Reiseveranstalter-AGB:

Ansprüche von Reisenden wegen Mängeln sollten schon nach einem Jahr verjähren ...

onlineurteile.de - Ein Ehepaar wandte sich sofort nach dem Pauschalurlaub an den Reiseveranstalter: Die Kunden beanstandeten diverse Mängel des Hotels und kündigten eine Klage auf Minderung des Reisepreises an. Da die Klage jedoch erst 15 Monate nach dem Ende der Reise erhoben wurde, wies das Amtsgericht sie ab.

Begründung: Die Ansprüche der Reisenden seien bereits verjährt, denn gemäß den Allgemeinen Geschäftsbedingungen (AGB) des Reiseveranstalters könnten sie diese nur ein Jahr lang geltend machen.

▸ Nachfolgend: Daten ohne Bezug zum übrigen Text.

import Literature.NumberTheory.NumberFields.NFIsoMemP
import HarnessLib

/-!
# Number fields: "easy to compare, hard to name" — the `PEq` witness and the canonical-form glue
# (Blass–Gurevich 1984; Fortnow–Grochow 2011; Landau 1985 / A. K. Lenstra 1983 / H. W. Lenstra 1992)

Proved glue (no new notions, no facts) joining the tree's theorem "number-field isomorphism is in
`P`" (`nfIso_mem_P_holds`, `NFIsoMemP.lean`; Landau 1985, A. K. Lenstra 1983 Thm. (3.7), H. W.
Lenstra 1992 §2.9) to the Blass–Gurevich / Fortnow–Grochow classes of equivalence problems
(`EquivalenceProblems.lean`: `PEq`, `CF(FP)`), in the INLINED shapes used by route
`PneNP/CanonicalForms` (decls `NumberFieldNoCF`, `NFIsoPEq`, `PEqNotCF` of
`Summits/PneNP/PneNP/Theses/CanonicalForms.lean`; compare `canonicalForm_of_P_eq_NP` in
`EquivalenceProblems.lean`, the same service for that route's `CanonOfPEqNP`):

* `nfIsoPEq_witness` — there is a relation on bit strings, pointwise "both strings are codes of
  monic irreducible integer polynomials with `ℚ`-isomorphic stem fields, or neither is such a
  code", which is an equivalence relation with pair-language in `P` (witness `nfEquiv`;
  Lenstra 1992, §2.9: "given two number fields … one can decide whether or not they are
  isomorphic … in polynomial time");
* `pEq_not_CF_of_noCanonicalDefiningPoly` — if NO `FP` map sends (the code of) every monic
  irreducible `p` to (the code of) a defining polynomial of a field isomorphic to `ℚ[X]/(p)`
  coherently across the isomorphism class ("number fields have no polynomial-time canonical
  defining polynomial" — OPEN; Cohen GTM 138 §4.4.2: `polred` is only "almost canonical"), then that
  `PEq` relation has no `FP` canonical form, so `CF(FP) ≠ PEq` in the sense of Fortnow–Grochow
  2011, §1 ("our first guiding question": which of `LexEq ⊆ CF ⊆ Ker ⊆ PEq` are proper). The proof
  is the observation that an `FP` canonical form of that relation, restricted to codes of monic
  irreducible polynomials, IS a polynomial-time canonical defining polynomial (decoding by
  `ofCoeffsAsc_coeffsAsc`).

Nothing here asserts the open hypothesis; the second theorem is an implication.

## References

* L. Fortnow, J. A. Grochow, *Complexity classes of equivalence problems revisited*, Inform.
  Comput. 209 (2011) 748–763 = arXiv:0907.4775, §1. [FortnowGrochow2011]
* A. Blass, Y. Gurevich, *Equivalence relations, invariants, and normal forms*, SIAM J. Comput.
  13 (1984) 682–689. [BlassGurevich1984]
* S. Landau, *Factoring polynomials over algebraic number fields*, SIAM J. Comput. 14 (1985)
  184–195. [Landau1985]
* H. W. Lenstra Jr., *Algorithms in algebraic number theory*, Bull. AMS 26 (1992) 211–244, §2.9.
  [Lenstra1992]
* H. Cohen, *A Course in Computational Algebraic Number Theory*, GTM 138, §4.4.2, §4.5.4. [Cohen1993]
-/

open Polynomial

namespace Literature.NumberTheory.NumberFields

open _root_.Computability Literature.Computability.Complexity

/-- **Number-field isomorphism is a `P`-decidable equivalence relation (a `PEq` witness), in the
inlined shape of route PneNP/CanonicalForms (decl `NFIsoPEq`)**: some relation `E` on bit strings —
pointwise: both strings are codes of monic irreducible `p, q ∈ ℤ[X]` with
`ℚ[X]/(p) ≃ₐ[ℚ] ℚ[X]/(q)`, or neither string is such a code — is an equivalence relation whose
pair-language `{⟨x, y⟩ | E x y}` is in `P`. Witness `E := nfEquiv` (`nfEquiv_equivalence`,
`pairLang_nfEquiv_mem_P nfIso_mem_P_holds`). [cite: Lenstra1992, §2.9] [cite: Landau1985, main theorem p. 184] -/
theorem nfIsoPEq_witness :
    ∃ E : List Bool → List Bool → Prop, (∀ x y : List Bool, E x y ↔ ((∃ p q : Polynomial ℤ, Literature.Computability.Complexity.encodingIntBool.listBool.encode ((List.range (p.natDegree + 1)).map p.coeff) = x ∧ Literature.Computability.Complexity.encodingIntBool.listBool.encode ((List.range (q.natDegree + 1)).map q.coeff) = y ∧ (p.Monic ∧ Irreducible p) ∧ (q.Monic ∧ Irreducible q) ∧ Nonempty (AdjoinRoot (p.map (Int.castRingHom ℚ)) ≃ₐ[ℚ] AdjoinRoot (q.map (Int.castRingHom ℚ)))) ∨ ((¬ ∃ p : Polynomial ℤ, (p.Monic ∧ Irreducible p) ∧ Literature.Computability.Complexity.encodingIntBool.listBool.encode ((List.range (p.natDegree + 1)).map p.coeff) = x) ∧ ¬ ∃ q : Polynomial ℤ, (q.Monic ∧ Irreducible q) ∧ Literature.Computability.Complexity.encodingIntBool.listBool.encode ((List.range (q.natDegree + 1)).map q.coeff) = y))) ∧ Equivalence E ∧ ({w | ∃ x y, w = Literature.Computability.Complexity.boolPair x y ∧ E x y} : Language Bool) ∈ Literature.Computability.Complexity.Classes.P := by
  refine ⟨nfEquiv, fun x y => ?_, nfEquiv_equivalence, pairLang_nfEquiv_mem_P nfIso_mem_P_holds⟩
  show boolPair x y ∈ nfIsoLang ∨ (x ∉ monicIrredLang ∧ y ∉ monicIrredLang) ↔ _
  rw [boolPair_mem_nfIsoLang_iff]
  exact Iff.rfl

/-- **"Hard to name ∧ easy to compare ⟹ `CF(FP) ≠ PEq`" for number fields**, in the inlined shapes
of route PneNP/CanonicalForms (`NumberFieldNoCF → NFIsoPEq → PEqNotCF`): if no `c ∈ FP` maps the
code of every monic irreducible `p ∈ ℤ[X]` to the code of a monic irreducible polynomial defining a
`ℚ`-isomorphic field, coherently across the isomorphism class, then the `PEq` relation of
`nfIsoPEq_witness`-shape has no `FP` canonical form: an `FP` canonical form `c` for it sends the code
of `p` to an equivalent string, i.e. (invalid strings being a class of their own) to the code of some
monic irreducible `p'` with `ℚ[X]/(p') ≅ ℚ[X]/(p)`, read back by `decode (code p') = coeffsAsc p'`,
`∑_{i<|l|} lᵢ Xⁱ = ofCoeffsAsc l`, `ofCoeffsAsc (coeffsAsc p') = p'`; and `c` is constant on
isomorphism classes. This is the elementary half of Fortnow–Grochow's guiding question `CF` vs
`PEq` applied to the number-field relation; the hypothesis is open.
[cite: FortnowGrochow2011, §1 (CF ⊆ Ker ⊆ PEq; guiding question)] [cite: Lenstra1992, §2.9] -/
theorem pEq_not_CF_of_noCanonicalDefiningPoly :
    (¬ ∃ c ∈ Literature.Computability.Complexity.FP, (∀ p : Polynomial ℤ, p.Monic → Irreducible p → ∃ l : List ℤ, Literature.Computability.Complexity.encodingIntBool.listBool.decode (c (Literature.Computability.Complexity.encodingIntBool.listBool.encode ((List.range (p.natDegree + 1)).map p.coeff))) = some l ∧ (∑ i : Fin l.length, Polynomial.monomial (i : ℕ) (l.get i)).Monic ∧ Irreducible (∑ i : Fin l.length, Polynomial.monomial (i : ℕ) (l.get i)) ∧ Nonempty (AdjoinRoot (((∑ i : Fin l.length, Polynomial.monomial (i : ℕ) (l.get i))).map (Int.castRingHom ℚ)) ≃ₐ[ℚ] AdjoinRoot ((p).map (Int.castRingHom ℚ)))) ∧ ∀ p q : Polynomial ℤ, p.Monic → Irreducible p → q.Monic → Irreducible q → Nonempty (AdjoinRoot ((p).map (Int.castRingHom ℚ)) ≃ₐ[ℚ] AdjoinRoot ((q).map (Int.castRingHom ℚ))) → c (Literature.Computability.Complexity.encodingIntBool.listBool.encode ((List.range (p.natDegree + 1)).map p.coeff)) = c (Literature.Computability.Complexity.encodingIntBool.listBool.encode ((List.range (q.natDegree + 1)).map q.coeff))) →
    (∃ E : List Bool → List Bool → Prop, (∀ x y : List Bool, E x y ↔ ((∃ p q : Polynomial ℤ, Literature.Computability.Complexity.encodingIntBool.listBool.encode ((List.range (p.natDegree + 1)).map p.coeff) = x ∧ Literature.Computability.Complexity.encodingIntBool.listBool.encode ((List.range (q.natDegree + 1)).map q.coeff) = y ∧ (p.Monic ∧ Irreducible p) ∧ (q.Monic ∧ Irreducible q) ∧ Nonempty (AdjoinRoot (p.map (Int.castRingHom ℚ)) ≃ₐ[ℚ] AdjoinRoot (q.map (Int.castRingHom ℚ)))) ∨ ((¬ ∃ p : Polynomial ℤ, (p.Monic ∧ Irreducible p) ∧ Literature.Computability.Complexity.encodingIntBool.listBool.encode ((List.range (p.natDegree + 1)).map p.coeff) = x) ∧ ¬ ∃ q : Polynomial ℤ, (q.Monic ∧ Irreducible q) ∧ Literature.Computability.Complexity.encodingIntBool.listBool.encode ((List.range (q.natDegree + 1)).map q.coeff) = y))) ∧ Equivalence E ∧ ({w | ∃ x y, w = Literature.Computability.Complexity.boolPair x y ∧ E x y} : Language Bool) ∈ Literature.Computability.Complexity.Classes.P) →
    ∃ E : List Bool → List Bool → Prop, Equivalence E ∧ ({w | ∃ x y, w = Literature.Computability.Complexity.boolPair x y ∧ E x y} : Language Bool) ∈ Literature.Computability.Complexity.Classes.P ∧ ¬ ∃ c ∈ Literature.Computability.Complexity.FP, (∀ x, E (c x) x) ∧ ∀ x y, E x y → c x = c y := by
  intro hT hB
  obtain ⟨E, hEiff, hEq, hEP⟩ := hB
  refine ⟨E, hEq, hEP, ?_⟩
  rintro ⟨c, hcFP, hc1, hc2⟩
  apply hT
  refine ⟨c, hcFP, ?_, ?_⟩
  · intro p hpm hpi
    have hx := hc1 (encodingIntPoly.encode p)
    rw [hEiff] at hx
    rcases hx with ⟨p', q, hp', hq, hp'mi, -, hiso⟩ | ⟨-, hno⟩
    · have hqp : q = p := encodingIntPoly_encode_injective hq
      subst hqp
      refine ⟨coeffsAsc p', ?_, ?_, ?_, ?_⟩
      · change encodingIntBool.listBool.decode (c (encodingIntPoly.encode q)) = some (coeffsAsc p')
        rw [← listBool_decode_encodingIntPoly_encode p']
        exact congrArg _ hp'.symm
      · change (ofCoeffsAsc (coeffsAsc p')).Monic
        rw [ofCoeffsAsc_coeffsAsc]
        exact hp'mi.1
      · change Irreducible (ofCoeffsAsc (coeffsAsc p'))
        rw [ofCoeffsAsc_coeffsAsc]
        exact hp'mi.2
      · change Nonempty (AdjoinRoot ((ofCoeffsAsc (coeffsAsc p')).map (Int.castRingHom ℚ)) ≃ₐ[ℚ]
          AdjoinRoot (q.map (Int.castRingHom ℚ)))
        rw [ofCoeffsAsc_coeffsAsc]
        exact hiso
    · exact absurd ⟨p, ⟨hpm, hpi⟩, rfl⟩ hno
  · intro p q hpm hpi hqm hqi hiso
    apply hc2
    rw [hEiff]
    exact Or.inl ⟨p, q, rfl, rfl, ⟨hpm, hpi⟩, ⟨hqm, hqi⟩, hiso⟩

/-- **Corollary (the unconditional bridge)**: "number fields have no polynomial-time canonical
defining polynomial" implies `CF(FP) ≠ PEq` (inlined shapes `NumberFieldNoCF → PEqNotCF` of route
PneNP/CanonicalForms), by `nfIsoPEq_witness`. [cite: FortnowGrochow2011, §1 (guiding question)] [cite: Lenstra1992, §2.9] -/
theorem pEq_not_CF_of_noCanonicalDefiningPoly' (h : ¬ ∃ c ∈ Literature.Computability.Complexity.FP, (∀ p : Polynomial ℤ, p.Monic → Irreducible p → ∃ l : List ℤ, Literature.Computability.Complexity.encodingIntBool.listBool.decode (c (Literature.Computability.Complexity.encodingIntBool.listBool.encode ((List.range (p.natDegree + 1)).map p.coeff))) = some l ∧ (∑ i : Fin l.length, Polynomial.monomial (i : ℕ) (l.get i)).Monic ∧ Irreducible (∑ i : Fin l.length, Polynomial.monomial (i : ℕ) (l.get i)) ∧ Nonempty (AdjoinRoot (((∑ i : Fin l.length, Polynomial.monomial (i : ℕ) (l.get i))).map (Int.castRingHom ℚ)) ≃ₐ[ℚ] AdjoinRoot ((p).map (Int.castRingHom ℚ)))) ∧ ∀ p q : Polynomial ℤ, p.Monic → Irreducible p → q.Monic → Irreducible q → Nonempty (AdjoinRoot ((p).map (Int.castRingHom ℚ)) ≃ₐ[ℚ] AdjoinRoot ((q).map (Int.castRingHom ℚ))) → c (Literature.Computability.Complexity.encodingIntBool.listBool.encode ((List.range (p.natDegree + 1)).map p.coeff)) = c (Literature.Computability.Complexity.encodingIntBool.listBool.encode ((List.range (q.natDegree + 1)).map q.coeff))) :
    ∃ E : List Bool → List Bool → Prop, Equivalence E ∧ ({w | ∃ x y, w = Literature.Computability.Complexity.boolPair x y ∧ E x y} : Language Bool) ∈ Literature.Computability.Complexity.Classes.P ∧ ¬ ∃ c ∈ Literature.Computability.Complexity.FP, (∀ x, E (c x) x) ∧ ∀ x y, E x y → c x = c y :=
  pEq_not_CF_of_noCanonicalDefiningPoly h nfIsoPEq_witness

end Literature.NumberTheory.NumberFields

Dieses Urteil wurde vom Landgericht Frankfurt aufgehoben und korrigiert (2/24 S 84/08).

Die betreffende Klausel sei unwirksam. Nach dem Gesetz sei für vertragliche Ansprüche von Reisenden eine Verjährungsfrist von zwei Jahren vorgesehen. Reiseveranstalter dürften sie nicht pauschal und ohne Ausnahmen durch eine AGB-Klausel auf ein Jahr verkürzen.

Das sei zumindest in Bezug auf folgende Fälle ausgeschlossen:

- bei Ansprüchen auf Schadenersatz wegen Todesfällen oder gesundheitlichen Schäden, die auf einem vom Reiseveranstalter zu vertretenden Mangel oder auf grobem Verschulden des Reiseveranstalters oder seiner Vertragspartner beruhen

- und bei Ansprüchen von Reisenden wegen sonstiger Schäden, die auf einer grob fahrlässigen Pflichtverletzung des Reiseveranstalters oder eines seiner Vertragspartner beruhen.